(Saved entries)
-- Opening Marker --
import Summits.QuantumFields.BalabanUV.Beta.GAN24.T2SlotUnits

/-!
# `BalabanUV.Beta.GAN24.T2SlotCovariance` — binder row G-an2-4 / (CONV-C), W-slot road «W3» (SKELETON-W3 v1.0 §8.3/§8.5):
# JOINT BLOCK COVARIANCE OF THE NORMALISED STAGE-B BI-STENCIL FAMILY `T♮_j` AND OF ITS DIFFERENCES — the `hcov` slot of the
# irrelevant transport row (T-irr) in leaf-19's `T2SlotUnits` currency

NOT IN PRINT; OUR BOOKKEEPING (G-an2-4 formalisation swarm, leaf prover `b2b-balaban-gan24-formalise-leaf-19`, gen 19; journal INTENT «T2-COV*»;
a one-shot adapter, NOT a row of SKELETON-W3; module name PROVISIONAL — the row owner gan24-p1 may rename / re-home it).  HONEST FRAMING (cell
contract, verbatim): «discharging `BetaPertH` makes Bałaban's UV stability UNCONDITIONAL — a real constructive-QFT result; it is NOT the continuum
limit and NOT the Clay problem.»  HONEST DEPENDENCY (verbatim): «continuum YM on T⁴ ⇐ BetaPertH ∧ nine spine estimates (0/9 proved); BetaPertH ⇐
(D1) ∧ (D4) ∧ CAP+tail; G-an2-4 gates asym, D1 and NE2/3/4.»

WHY.  The irrelevant transport core of road «W3» (leaf-12's (T-irr) core-b: `Push4Slices.sliceSum_add_zsmul`, `LatticeFreeze`, `EnvelopeBlockSum`)
carries, next to the vanishing field–field zero mode `Z_ff X = 0` (leaf-02's `BiStencilZeroMode.zmode`), the JOINT BLOCK COVARIANCE of the transported
table, `hcov : ∀ κ u κ′ u′ t, X κ (u + Lc•t) κ′ (u′ + Lc•t) = shiftK (−Lc•t) (X κ u κ′ u′)` (the hypothesis shape of leaf-02's `inner_periodic` and the
conclusion shape of an2's `BalabanStepW2.T2Of_translate`): it makes the slice charge `Lc`-periodic, so that `zmode = 0` kills the order-0 term of the
Taylor expansion against the block-smooth composite legs.  The tables the W3 ENDs (`WSlotT2OfPieces`, p211117) transport are the NORMALISED members
`T♮_j := unitS₂ (sfStep Lc j) (smStep d Lc j) (T2Of d Lc cE cVH cΛ cE₂ cB Tc (vh₂S d Lc) mixFF j)` (leaf-19's `T2SlotUnits` currency), their one-step
differences `D n := T♮_{n+1} − T♮_n` (ROW W3-F4d's `D 0`; END #2's tower) and the sources∕forcings built from them.  This file supplies the
covariance of `T♮_j`, `D n` and `T♮_{k+j} − T♮_k` BY NAME, whichever way the owner places the covariance slot (inside the `Zfree` parameter or as
an explicit binder of `hTirr`).

WHAT ([folklore] `funext`-level bookkeeping + ONE instantiation of an2's covariance theorem; generic `d`; 0 `def`, 0 cite, 0 sorry):
* §1 TWO-SHIFT COVARIANCE IS PRESERVED BY THE UNIT BOOKKEEPING — for ANY bond shift `w` and kernel shift `v` (so both leaf-16's all-unit-translations
  shape `(t, −t)` of `TransversalZeroMode` §4 and the joint block shape `(Lc•t, −Lc•t)` are instances): `unitS₂_translate` (leaf-19's `unitS₂_apply` is
  an entrywise fibre re-weighting), `smul_translate`, `add_translate`, `sub_translate` (the END's difference LAMBDA `fun κ u κ′ u′ ↦ A κ u κ′ u′ − B κ u κ′ u′`),
  `sum_translate` (finite sums, the shape of (F1)'s unrolled recursion).
* §2 THE NORMALISED STAGE-B FAMILY: **`unitS₂_T2Of_translate`** — every `T♮_j` is jointly `Lc`-covariant (an2's `T2Of_translate` BY NAME; its border
  binder `hBt` DISCHARGED by an1's tree theorem `AveragingMixedJetTables.vh₂S_translate`; the mixed-table covariance `hmixt` — the hypothesis shape of
  `T2Of_translate` — stays the ONE binder, next to the mixed-table shape binder `hmix` of ROWS-MIX); **`T2diff_translate`** (every one-step difference
  `D n`, in the END's lambda form — at `n = 0` the `hcov` of ROW W3-F4d's `D 0`); **`T2cauchy_translate`** (every `T♮_{k+j} − T♮_k`).
Asserts NO shape or rate of Bałaban's tables; discharges NOTHING of «T2Shape» ∕ «T2SupRate» ∕ (hW, hWall); 0 wall binders instantiated; NOT
«W-slot closed», NEVER «G-an2-4 closed»; NOT BetaPertH, NOT continuum, NOT Clay.
-/

noncomputable section

open Finset
open scoped BigOperators
open Literature.MathematicalPhysics.QuantumFieldTheory
open Literature.MathematicalPhysics.QuantumFieldTheory.Balaban1983to89
open Literature.MathematicalPhysics.QuantumFieldTheory.Balaban1983to89.Beta
open ExpKernelCalculus (MKer shiftK)
open OneStepResolventKernel (Fib)
open BalabanStepW2 (T2Of T2Of_translate)
open AveragingMixedJetTables (vh₂S vh₂S_translate)
open Summit.QuantumFields.BalabanUV.Beta.SecondOrderUnits (unitS₂)
open Summit.QuantumFields.BalabanUV.Beta.GAN24.CombesThomas (sfStep smStep)
open Summit.QuantumFields.BalabanUV.Beta.GAN24.T2SlotUnits (unitS₂_apply)

namespace Summit.QuantumFields.BalabanUV.Beta.GAN24.T2SlotCovariance

variable {d : ℕ}

/-! ## §1 Two-shift covariance survives the unit bookkeeping and the linear table operations -/

section Generic

variable {A B : Fin (d + 1) → (Fin (d + 1) → ℤ) → Fin (d + 1) → (Fin (d + 1) → ℤ) → MKer (d + 1) (Fib d)}
  {w v : Fin (d + 1) → ℤ}

/-- [folklore] **`unitS₂` COMMUTES WITH JOINT TRANSLATIONS** (any bond shift `w`, any kernel shift `v`): if
`A κ (u + w) κ′ (u′ + w) = shiftK v (A κ u κ′ u′)` for all bond labels, then the same holds for `unitS₂ s_f s_m A` — the change of units is an
entrywise fibre re-weighting (leaf-19's `unitS₂_apply`). -/
theorem unitS₂_translate (sf sm : ℝ)
    (hA : ∀ (κ : Fin (d + 1)) (u : Fin (d + 1) → ℤ) (κ' : Fin (d + 1)) (u' : Fin (d + 1) → ℤ),
      A κ (u + w) κ' (u' + w) = shiftK v (A κ u κ' u'))
    (κ : Fin (d + 1)) (u : Fin (d + 1) → ℤ) (κ' : Fin (d + 1)) (u' : Fin (d + 1) → ℤ) :
    unitS₂ sf sm A κ (u + w) κ' (u' + w) = shiftK v (unitS₂ sf sm A κ u κ' u') := by
  funext x z a b
  simp only [shiftK, unitS₂_apply, hA κ u κ' u']

/-- [folklore] Scalar multiples (entrywise, the END's lambda form) keep two-shift covariance. -/
theorem smul_translate (c : ℝ)
    (hA : ∀ (κ : Fin (d + 1)) (u : Fin (d + 1) → ℤ) (κ' : Fin (d + 1)) (u' : Fin (d + 1) → ℤ),
      A κ (u + w) κ' (u' + w) = shiftK v (A κ u κ' u'))
    (κ : Fin (d + 1)) (u : Fin (d + 1) → ℤ) (κ' : Fin (d + 1)) (u' : Fin (d + 1) → ℤ) :
    (fun κ u κ' u' => c • A κ u κ' u') κ (u + w) κ' (u' + w) = shiftK v ((fun κ u κ' u' => c • A κ u κ' u') κ u κ' u') := by
  funext x z a b
  simp only [shiftK, Pi.smul_apply, smul_eq_mul, hA κ u κ' u']

/-- [folklore] Sums (the END's lambda form) keep two-shift covariance. -/
theorem add_translate
    (hA : ∀ (κ : Fin (d + 1)) (u : Fin (d + 1) → ℤ) (κ' : Fin (d + 1)) (u' : Fin (d + 1) → ℤ),
      A κ (u + w) κ' (u' + w) = shiftK v (A κ u κ' u'))
    (hB : ∀ (κ : Fin (d + 1)) (u : Fin (d + 1) → ℤ) (κ' : Fin (d + 1)) (u' : Fin (d + 1) → ℤ),
      B κ (u + w) κ' (u' + w) = shiftK v (B κ u κ' u'))
    (κ : Fin (d + 1)) (u : Fin (d + 1) → ℤ) (κ' : Fin (d + 1)) (u' : Fin (d + 1) → ℤ) :
    (fun κ u κ' u' => A κ u κ' u' + B κ u κ' u') κ (u + w) κ' (u' + w)
      = shiftK v ((fun κ u κ' u' => A κ u κ' u' + B κ u κ' u') κ u κ' u') := by
  funext x z a b
  simp only [shiftK, Pi.add_apply, hA κ u κ' u', hB κ u κ' u']

/-- [folklore] **DIFFERENCES keep two-shift covariance** — in the lambda form `fun κ u κ′ u′ ↦ A κ u κ′ u′ − B κ u κ′ u′` the W3 ENDs write the
one-step differences `D n` and ROW W3-F4d writes `D 0` in. -/
theorem sub_translate
    (hA : ∀ (κ : Fin (d + 1)) (u : Fin (d + 1) → ℤ) (κ' : Fin (d + 1)) (u' : Fin (d + 1) → ℤ),
      A κ (u + w) κ' (u' + w) = shiftK v (A κ u κ' u'))
    (hB : ∀ (κ : Fin (d + 1)) (u : Fin (d + 1) → ℤ) (κ' : Fin (d + 1)) (u' : Fin (d + 1) → ℤ),
      B κ (u + w) κ' (u' + w) = shiftK v (B κ u κ' u'))
    (κ : Fin (d + 1)) (u : Fin (d + 1) → ℤ) (κ' : Fin (d + 1)) (u' : Fin (d + 1) → ℤ) :
    (fun κ u κ' u' => A κ u κ' u' - B κ u κ' u') κ (u + w) κ' (u' + w)
      = shiftK v ((fun κ u κ' u' => A κ u κ' u' - B κ u κ' u') κ u κ' u') := by
  funext x z a b
  simp only [shiftK, Pi.sub_apply, hA κ u κ' u', hB κ u κ' u']

/-- [folklore] **FINITE SUMS keep two-shift covariance** (the shape of (F1)'s unrolled affine recursion `Σ_{i ∈ s} P … (b i)`). -/
theorem sum_translate {ι : Type*} (s : Finset ι)
    (F : ι → Fin (d + 1) → (Fin (d + 1) → ℤ) → Fin (d + 1) → (Fin (d + 1) → ℤ) → MKer (d + 1) (Fib d))
    (hF : ∀ i ∈ s, ∀ (κ : Fin (d + 1)) (u : Fin (d + 1) → ℤ) (κ' : Fin (d + 1)) (u' : Fin (d + 1) → ℤ),
      F i κ (u + w) κ' (u' + w) = shiftK v (F i κ u κ' u'))
    (κ : Fin (d + 1)) (u : Fin (d + 1) → ℤ) (κ' : Fin (d + 1)) (u' : Fin (d + 1) → ℤ) :
    (∑ i ∈ s, F i) κ (u + w) κ' (u' + w) = shiftK v ((∑ i ∈ s, F i) κ u κ' u') := by
  funext x z a b
  simp only [shiftK, Finset.sum_apply]
  exact Finset.sum_congr rfl fun i hi => by rw [hF i hi κ u κ' u']; rfl

end Generic

/-! ## §2 The normalised Stage-B family and its differences are jointly `Lc`-covariant -/

section StageB

variable {Lc : ℕ} [NeZero Lc]

/-- **JOINT BLOCK COVARIANCE OF THE NORMALISED STAGE-B FAMILY** [folklore instantiation]: for every member `j`,
`T♮_j κ (u + Lc•t) κ′ (u′ + Lc•t) = shiftK (−Lc•t) (T♮_j κ u κ′ u′)`, where
`T♮_j := unitS₂ (sfStep Lc j) (smStep d Lc j) (T2Of d Lc cE cVH cΛ cE₂ cB Tc (vh₂S d Lc) mixFF j)` — an2's `BalabanStepW2.T2Of_translate` (its border
binder discharged by an1's `AveragingMixedJetTables.vh₂S_translate`; the mixed-table covariance `hmixt` is its own hypothesis shape, kept as the one
binder) transported through §1 `unitS₂_translate`.  This is the `hcov` text of the (T-irr) core-b for `X := T♮_j`. -/
theorem unitS₂_T2Of_translate (hLc : 1 ≤ Lc) (cE cVH cΛ cE₂ cB : ℝ) (Tc : Fin 4 → Fin 4 → Fin 4 → Fin 4 → ℝ)
    {mixFF : Fin (d + 1) → (Fin (d + 1) → ℤ) → Fin (d + 1) → (Fin (d + 1) → ℤ) → MKer (d + 1) (Fib d)}
    (hmixt : ∀ (κ : Fin (d + 1)) (u : Fin (d + 1) → ℤ) (ρ : Fin (d + 1)) (w t : Fin (d + 1) → ℤ),
      mixFF κ (u + (Lc : ℤ) • t) ρ (w + t) = shiftK (-((Lc : ℤ) • t)) (mixFF κ u ρ w))
    (j : ℕ) (κ : Fin (d + 1)) (u : Fin (d + 1) → ℤ) (κ' : Fin (d + 1)) (u' t : Fin (d + 1) → ℤ) :
    unitS₂ (sfStep Lc j) (smStep d Lc j) (T2Of d Lc cE cVH cΛ cE₂ cB Tc (vh₂S d Lc) mixFF j) κ (u + (Lc : ℤ) • t) κ' (u' + (Lc : ℤ) • t)
      = shiftK (-((Lc : ℤ) • t))
          (unitS₂ (sfStep Lc j) (smStep d Lc j) (T2Of d Lc cE cVH cΛ cE₂ cB Tc (vh₂S d Lc) mixFF j) κ u κ' u') :=
  unitS₂_translate (w := (Lc : ℤ) • t) (v := -((Lc : ℤ) • t)) (sfStep Lc j) (smStep d Lc j)
    (fun κ u κ' u' => T2Of_translate hLc cE cVH cΛ cE₂ cB Tc (fun κ u κ' u' t => vh₂S_translate hLc κ u κ' u' t) hmixt j κ u κ' u' t)
    κ u κ' u'

/-- **JOINT BLOCK COVARIANCE OF THE ONE-STEP DIFFERENCES `D n = T♮_{n+1} − T♮_n`** [folklore], in the END's lambda form — at `n = 0` LITERALLY the
`hcov` of ROW W3-F4d's first difference `D 0` (leaf-07's `WSlotFirstDiff` ∕ `WSlotT2OfPieces.t2Drift_of_rows`' `h0`, `hZ0` table). -/
theorem T2diff_translate (hLc : 1 ≤ Lc) (cE cVH cΛ cE₂ cB : ℝ) (Tc : Fin 4 → Fin 4 → Fin 4 → Fin 4 → ℝ)
    {mixFF : Fin (d + 1) → (Fin (d + 1) → ℤ) → Fin (d + 1) → (Fin (d + 1) → ℤ) → MKer (d + 1) (Fib d)}
    (hmixt : ∀ (κ : Fin (d + 1)) (u : Fin (d + 1) → ℤ) (ρ : Fin (d + 1)) (w t : Fin (d + 1) → ℤ),
      mixFF κ (u + (Lc : ℤ) • t) ρ (w + t) = shiftK (-((Lc : ℤ) • t)) (mixFF κ u ρ w))
    (n : ℕ) (κ : Fin (d + 1)) (u : Fin (d + 1) → ℤ) (κ' : Fin (d + 1)) (u' t : Fin (d + 1) → ℤ) :
    (fun κ u κ' u' =>
        unitS₂ (sfStep Lc (n + 1)) (smStep d Lc (n + 1)) (T2Of d Lc cE cVH cΛ cE₂ cB Tc (vh₂S d Lc) mixFF (n + 1)) κ u κ' u'
          - unitS₂ (sfStep Lc n) (smStep d Lc n) (T2Of d Lc cE cVH cΛ cE₂ cB Tc (vh₂S d Lc) mixFF n) κ u κ' u')
        κ (u + (Lc : ℤ) • t) κ' (u' + (Lc : ℤ) • t)
      = shiftK (-((Lc : ℤ) • t))
          ((fun κ u κ' u' =>
            unitS₂ (sfStep Lc (n + 1)) (smStep d Lc (n + 1)) (T2Of d Lc cE cVH cΛ cE₂ cB Tc (vh₂S d Lc) mixFF (n + 1)) κ u κ' u'
              - unitS₂ (sfStep Lc n) (smStep d Lc n) (T2Of d Lc cE cVH cΛ cE₂ cB Tc (vh₂S d Lc) mixFF n) κ u κ' u') κ u κ' u') :=
  sub_translate (w := (Lc : ℤ) • t) (v := -((Lc : ℤ) • t))
    (fun κ u κ' u' => unitS₂_T2Of_translate hLc cE cVH cΛ cE₂ cB Tc hmixt (n + 1) κ u κ' u' t)
    (fun κ u κ' u' => unitS₂_T2Of_translate hLc cE cVH cΛ cE₂ cB Tc hmixt n κ u κ' u' t) κ u κ' u'

/-- **JOINT BLOCK COVARIANCE OF THE CAUCHY DIFFERENCES `T♮_{k+j} − T♮_k`** [folklore] (the «T2Drift» tables of `WSlotT2OfPieces.cauchy_of_rate` ∕
leaf-07's Cauchy plug), lambda form. -/
theorem T2cauchy_translate (hLc : 1 ≤ Lc) (cE cVH cΛ cE₂ cB : ℝ) (Tc : Fin 4 → Fin 4 → Fin 4 → Fin 4 → ℝ)
    {mixFF : Fin (d + 1) → (Fin (d + 1) → ℤ) → Fin (d + 1) → (Fin (d + 1) → ℤ) → MKer (d + 1) (Fib d)}
    (hmixt : ∀ (κ : Fin (d + 1)) (u : Fin (d + 1) → ℤ) (ρ : Fin (d + 1)) (w t : Fin (d + 1) → ℤ),
      mixFF κ (u + (Lc : ℤ) • t) ρ (w + t) = shiftK (-((Lc : ℤ) • t)) (mixFF κ u ρ w))
    (k j : ℕ) (κ : Fin (d + 1)) (u : Fin (d + 1) → ℤ) (κ' : Fin (d + 1)) (u' t : Fin (d + 1) → ℤ) :
    (fun κ u κ' u' =>
        unitS₂ (sfStep Lc (k + j)) (smStep d Lc (k + j)) (T2Of d Lc cE cVH cΛ cE₂ cB Tc (vh₂S d Lc) mixFF (k + j)) κ u κ' u'
          - unitS₂ (sfStep Lc k) (smStep d Lc k) (T2Of d Lc cE cVH cΛ cE₂ cB Tc (vh₂S d Lc) mixFF k) κ u κ' u')
        κ (u + (Lc : ℤ) • t) κ' (u' + (Lc : ℤ) • t)
      = shiftK (-((Lc : ℤ) • t))
          ((fun κ u κ' u' =>
            unitS₂ (sfStep Lc (k + j)) (smStep d Lc (k + j)) (T2Of d Lc cE cVH cΛ cE₂ cB Tc (vh₂S d Lc) mixFF (k + j)) κ u κ' u'
              - unitS₂ (sfStep Lc k) (smStep d Lc k) (T2Of d Lc cE cVH cΛ cE₂ cB Tc (vh₂S d Lc) mixFF k) κ u κ' u') κ u κ' u') :=
  sub_translate (w := (Lc : ℤ) • t) (v := -((Lc : ℤ) • t))
    (fun κ u κ' u' => unitS₂_T2Of_translate hLc cE cVH cΛ cE₂ cB Tc hmixt (k + j) κ u κ' u' t)
    (fun κ u κ' u' => unitS₂_T2Of_translate hLc cE cVH cΛ cE₂ cB Tc hmixt k κ u κ' u' t) κ u κ' u'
-- Closing Marker --
__EXERCISE OBJECTIVE__
Up to and including the line with "# irrelevant transport", transcribe the entries above exactly, starting from their first line.

__EXERCISE OUTPUT__
import Summits.QuantumFields.BalabanUV.Beta.GAN24.T2SlotUnits

/-!
# `BalabanUV.Beta.GAN24.T2SlotCovariance` — binder row G-an2-4 / (CONV-C), W-slot road «W3» (SKELETON-W3 v1.0 §8.3/§8.5):
# JOINT BLOCK COVARIANCE OF THE NORMALISED STAGE-B BI-STENCIL FAMILY `T♮_j` AND OF ITS DIFFERENCES — the `hcov` slot of the
# irrelevant transport row (T-irr) in leaf-19's `T2SlotUnits` currency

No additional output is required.